Continuous latent variables and binary dependent variables

440 views
Skip to first unread message

Maya

unread,
Oct 11, 2015, 5:22:41 AM10/11/15
to lavaan

Hello,


I am new to using Lavaan and would like to double check a few small things about using Lavaan with a mix of continuous dependent latent variables and a binary dependent variable.


I have a SEM with 4 structural equations, 3 of them with a continuous latent dependent variable (let’s call them L1, L2, L3), and one with a binary dependent variable (H). The binary variable H is also a right hand side variable in the L2 and L3 equations.


L1 ~ L2 + …

L2 ~ L3 + H + …

L3 ~ H + …

H ~ x1 + x2 + x3 + …

 

1.       1. Is there any problem with the above specification where the binary variable H is both a right hand side variable in some equations and a dependent variable in another equation, or it is an OK specification? The model estimated fine.

 

2.       2. How can I specify in Lavaan that I want correlation/covariance parameters to be estimated between the error term in the structural equation of H and each of the error terms in the structural equations of L1, L2, and L3? Would I do this simply as follows?

H ~~ L1

H ~~ L2

H ~~ L3

 

3.       3. Are all error terms in the 4 equations above assumed to be normally distributed?

 

4.       4. In the equation of the H binary variable, would a positive parameter of a variable X mean that the larger X is, the more likely H is to be 1 than 0?

 

Thanks a lot.

Maya

 

yrosseel

unread,
Oct 12, 2015, 2:39:33 PM10/12/15
to lav...@googlegroups.com
On 10/11/2015 11:22 AM, Maya wrote:
> 1.1. Is there any problem with the above specification where the binary
> variable H is both a right hand side variable in some equations and a
> dependent variable in another equation, or it is an OK specification?

It is OK, as long as 'H' has been declared as 'ordered'.

> 2.2. How can I specify in Lavaan that I want correlation/covariance
> parameters to be estimated between the error term in the structural
> equation of H and each of the error terms in the structural equations of
> L1, L2, and L3? Would I do this simply as follows?
>
> H ~~ L1
> H ~~ L2
> H ~~ L3

Yes.

> 3.3. Are all error terms in the 4 equations above assumed to be normally
> distributed?

Yes for the first three. The fourth has a normally distributed error
term if you replace the binary variable 'H' by its underlying continuous
counterpart, H*

> 4.4. In the equation of the H binary variable, would a positive
> parameter of a variable X mean that the larger X is, the more likely H
> is to be 1 than 0?

Yes.
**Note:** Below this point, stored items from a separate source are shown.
/-- **The v5 named fact follows from its v4 shape.**  If, for all data `(L, H, τ, T, hT)` with positivity and anisotropy and every
small level `K₀` with torsion-free conjugate arithmetic levels, there are v4-style system fields `(M, smooth, projective, pts,
map_pts, hol, recip)` (the statement of `exists_recordSystem` as it stood at p300252, spelled out field by field), then
`UnitaryCanonicalModel.exists_recordSystem` (v5, p300664 — the same with the clause `pieces`) holds.  So the v5 cite carries no
assumption beyond the v4 one (CONSERVATIVITY of the `pieces` clause; the converse direction is projection of fields).
[cite: Deligne1979ShimuraVarieties, 2.2.5 and Cor. 2.7.21; 2.1.2–2.1.4] [cite: Milne2005ShimuraVarieties, Def. 12.8 (62) p. 114; Def. 12.10 p. 115] -/
theorem exists_recordSystem_of_fields
    (h : ∀ (L : Type) [Field L] [NumberField L] [IsCMField L] (H : Matrix (Fin 3) (Fin 3) L) (τ : L →+* ℂ)
      (T : GL (Fin 3) ℂ) (hT : formCongr (starRingEnd ℂ) T (H.map τ) = BallModel.J),
      (∀ τ' : L →+* ℂ, InfinitePlace.mk τ' ≠ InfinitePlace.mk τ → (H.map τ').PosDef) →
      (∀ v : Fin 3 → L, hermForm (cmConjRingHom L) H v v = 0 → v = 0) →
      ∀ K₀ : C5.OpenCompactSubgroup ↥(finAdelic (↥(maximalRealSubfield L)) L (IsCMField.complexConj L) 3 H),
        (∀ g : finAdelic (↥(maximalRealSubfield L)) L (IsCMField.complexConj L) 3 H,
          ∀ γ ∈ arithmeticLevel (↥(maximalRealSubfield L)) L (IsCMField.complexConj L) 3 H
            (K₀.1.map (MulAut.conj g).toMonoidHom), IsOfFinOrder γ → γ = 1) →
        letI : Algebra L ℂ := τ.toAlgebra
        ∃ (M : C5.SmallLevel K₀ ⥤ SchemeOver L)
          (_ : ∀ K : C5.SmallLevel K₀, SmoothOfRelativeDimension 2 (M.obj K).hom)
          (_ : ∀ K : C5.SmallLevel K₀, IsProjectiveOver (M.obj K))
          (pts : ∀ K : C5.SmallLevel K₀, ComplexPoints (M.obj K) ≃ₜ ShimuraSet L H τ T hT K.1.1),
          (∀ (K K' : C5.SmallLevel K₀) (f : K ⟶ K') (z : Ball)
              (a : finAdelic (↥(maximalRealSubfield L)) L (IsCMField.complexConj L) 3 H),
              pts K' (AlgPoints.map (M.map f) ((pts K).symm (ShimuraSet.mk L H τ T hT K.1.1 z a))) =
                ShimuraSet.mk L H τ T hT K'.1.1 z a) ∧
          (∀ (K : C5.SmallLevel K₀) (a : finAdelic (↥(maximalRealSubfield L)) L (IsCMField.complexConj L) 3 H),
              ∃ u : (Fin 3 → ℂ) → ComplexPoints ((baseChangeHom τ).obj (M.obj K)),
                (∀ x : Ball, u ((T : Matrix (Fin 3) (Fin 3) ℂ) *ᵥ BallModel.lift x) =
                    AlgPoints.baseChangeEquiv τ (M.obj K) ((pts K).symm (ShimuraSet.mk L H τ T hT K.1.1 x a))) ∧
                (∀ v ∈ negCone (H.map τ), ∀ c : ℂ, c ≠ 0 → u (c • v) = u v) ∧
                ∀ (U : ((baseChangeHom τ).obj (M.obj K)).left.affineOpens)
                  (f : ((baseChangeHom τ).obj (M.obj K)).left.presheaf.obj
                    (op (↑U : ((baseChangeHom τ).obj (M.obj K)).left.Opens))),
                  DifferentiableOn ℂ
                    (fun v ↦ AlgPoints.evalOrZero (↑U : ((baseChangeHom τ).obj (M.obj K)).left.Opens) f (u v))
                    (negCone (H.map τ) ∩ u ⁻¹' {P | P.pt ∈ (↑U : ((baseChangeHom τ).obj (M.obj K)).left.Opens)})) ∧
          (∀ (K : C5.SmallLevel K₀) (σ : ℂ ≃ₐ[L] ℂ) (s : (IsDedekindDomain.FiniteAdeleRing (𝓞 L) L)ˣ),
              IsArtinCorrespondent L τ s σ.toRingEquiv →
              ∀ (v₃ : Fin 3 → L) (x : Ball), IsLinePoint L τ T v₃ x →
                ∀ d : finAdelic (↥(maximalRealSubfield L)) L (IsCMField.complexConj L) 3 H,
                  IsDiagTwist L H v₃ (recipFactor L s) d →
                  ∀ a : finAdelic (↥(maximalRealSubfield L)) L (IsCMField.complexConj L) 3 H,
                    σ • (pts K).symm (ShimuraSet.mk L H τ T hT K.1.1 x a) =
                      (pts K).symm (ShimuraSet.mk L H τ T hT K.1.1 x (d * a)))) :
    exists_recordSystem := by
  intro L _ _ _ H τ T hT hpos hanis K₀ htf
  obtain ⟨M, smooth, projective, pts, map_pts, hol, recip⟩ := h L H τ T hT hpos hanis K₀ htf
  exact nonempty_recordSystem_of_fields L H τ T hT hanis hpos htf M smooth projective pts map_pts hol recip

end Summit.HodgeConjecture.CorCM.HComp

end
Think of equation 4 as probit regression.

Yves.

Maya

unread,
Oct 13, 2015, 6:36:56 AM10/13/15
to lavaan
Dear Yves,

Thanks a lot for your response.
I just want to make sure I correctly understood what you said about H and H*. So it is correct to write the model as I did (where H ~ X1 + X2 + X3 + ...), and this equivalently means that H* = X1 + X2 + X3 + ..., and the error term in the H* equation (which is not explicitly written in the syntax) would be normal. Right?
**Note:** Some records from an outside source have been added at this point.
import Summits.Ventures.HodgeRepro2.T6A2ProjIrreducible
import Summits.Ventures.HodgeRepro2.T6A2WeilHostDatum

/-!
# T6A2ProjectiveSpaceSPVar — `ℙⁿ_k` is a smooth projective variety in the host's
sense; DATA row 12 (`SurfaceDatum C`) is inhabited for every corner product

Cell pub-hodge-repro2, Tier 6 (README §10), seat t6-p2 (A2 owner; gen 12, custodial). Piece (W-e) of the
non-vacuity record for DATA row 12 (`surf : Choice → SurfaceDatum C`, README §10.5(ii)(c)): assembling
(W-c) `smoothOfRelativeDimension_projectiveSpace` (T6A2ProjSmooth), (W-d) `geometricallyIrreducible_projHom`
(T6A2ProjIrreducible) and the identity embedding, the host's `projectiveSpace n k` (Varieties.lean ll. 40–44)
satisfies the host's `IsSmoothProjective n` (ll. 69–75) — in particular the host's named `Prop`
`isSmoothProjective_projectiveSpace n k` (l. 134) HOLDS. Hence `ℙ²_ℂ` is an `SPVar ℂ` of dimension `2`, and
`SurfaceDatum C` is nonempty for EVERY corner product `C` (the constant map through the unit section of the
abelian variety `C.B`). Everything is proved from Mathlib and the host-api package; no display; no `sorry`;
standard axioms.
§8(d): uses an L-value-free non-vanishing device: NO.
Filed in Tier-6 WAVE 1 (2026-08-26) as p439413 (definition lane, ACCEPTED 10:55Z, commit a315e17e682a); this v2 differs from the filed bytes in this module docstring only (the staged-record wording dropped).
-/

namespace Summit.Ventures.HodgeRepro2.T6.A2Surface

open HostAPI.Carriers.AlgebraicGeometry.Motives AlgebraicGeometry CategoryTheory

universe u

variable (k : Type u) [Field k] (n : ℕ)

/-- `ℙⁿ_k` is projective over `k`: the identity is a closed immersion into `projectiveSpace n k`. -/
theorem isProjectiveOver_projectiveSpace : IsProjectiveOver (projectiveSpace n k) :=
  ⟨n, 𝟙 _, by rw [Over.id_left]; infer_instance⟩

/-- `ℙⁿ_k` is a smooth projective geometrically irreducible variety of dimension `n` in the host's sense
(`IsSmoothProjective`, Varieties.lean ll. 69–75). -/
theorem projectiveSpace_isSmoothProjective : IsSmoothProjective n (projectiveSpace n k) where
  smoothOfRelativeDimension := smoothOfRelativeDimension_projectiveSpace k n
  isProjectiveOver := isProjectiveOver_projectiveSpace k n
  geometricallyIrreducible := geometricallyIrreducible_projHom k n

/-- the host's named statement `isSmoothProjective_projectiveSpace k n` (Varieties.lean l. 134) holds -/
theorem isSmoothProjective_projectiveSpace_holds :
    HostAPI.Carriers.AlgebraicGeometry.Motives.isSmoothProjective_projectiveSpace k n :=
  projectiveSpace_isSmoothProjective k n

end Summit.Ventures.HodgeRepro2.T6.A2Surface

namespace Summit.Ventures.HodgeRepro2.T6.WeilAssembly

open CategoryTheory MonoidalCategory
open HostAPI.Carriers.AlgebraicGeometry.Motives
open Summit.Ventures.HodgeRepro2.T6 Host WeilInst A2Surface

/-- `ℙⁿ_k` as a bundled smooth projective variety of dimension `n` -/
noncomputable def SPVar.projectiveSpace (k : Type) [Field k] (n : ℕ) : SPVar k :=
  ⟨HostAPI.Carriers.AlgebraicGeometry.Motives.projectiveSpace n k, n,
    projectiveSpace_isSmoothProjective k n⟩

/-- a smooth projective surface over `ℂ` exists in the host's sense: `ℙ²_ℂ` -/
theorem exists_SPVar_dim_two : ∃ S : SPVar ℂ, S.n = 2 := ⟨SPVar.projectiveSpace ℂ 2, rfl⟩

variable {K : Type} [Field K] [NumberField K] [NumberField.IsCMField K]

/-- A surface datum from any smooth projective surface: the constant map through the unit section of `B`. -/
noncomputable def SurfaceDatum.ofSPVar (C : CornerProduct K) (S : SPVar ℂ) (hS : S.n = 2) :
    SurfaceDatum C :=
  ⟨S, hS, CartesianMonoidalCategory.toUnit S.X ≫ MonObj.one⟩

/-- the surface datum `ℙ²_ℂ → B` (constant map through the unit section) -/
noncomputable def SurfaceDatum.ofProjectivePlane (C : CornerProduct K) : SurfaceDatum C :=
  SurfaceDatum.ofSPVar C (SPVar.projectiveSpace ℂ 2) rfl

/-- NON-VACUITY OF DATA ROW 12 (README §10.5(ii)(c)): `SurfaceDatum C` is nonempty for EVERY corner product
`C`, unconditionally. -/
theorem SurfaceDatum.nonempty (C : CornerProduct K) : Nonempty (SurfaceDatum C) :=
  ⟨SurfaceDatum.ofProjectivePlane C⟩

end Summit.Ventures.HodgeRepro2.T6.WeilAssembly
Also one last question: the predict function (or LavPredict) would allow me to extract factor scores for all latent variables using the measurement model only. Right? So if I want to predict the new value of a latent variable because of a change in the value of an explanatory variable in its structural equation, how would I do it in Lavaan?


Thanks again,
Maya

yrosseel

unread,
Oct 15, 2015, 6:04:09 AM10/15/15
to lav...@googlegroups.com
On 10/13/2015 12:36 PM, Maya wrote:
> Thanks a lot for your response.
> I just want to make sure I correctly understood what you said about H
> and H*. So it is correct to write the model as I did (where H ~ X1 + X2
> + X3 + ...)

Yes.

and this equivalently means that H* = X1 + X2 + X3 + ...,
> and the error term in the H* equation (which is not explicitly written
> in the syntax) would be normal. Right?

Indeed. We think of 'H*' as the unobserved continuous variable
underlying the categorical (but ordered) observed variable H.

> Also one last question: the predict function (or LavPredict) would allow
> me to extract factor scores for all latent variables using the
> measurement model only. Right?

Correct. The current implementation (0.5-19) is rather slow, but it works.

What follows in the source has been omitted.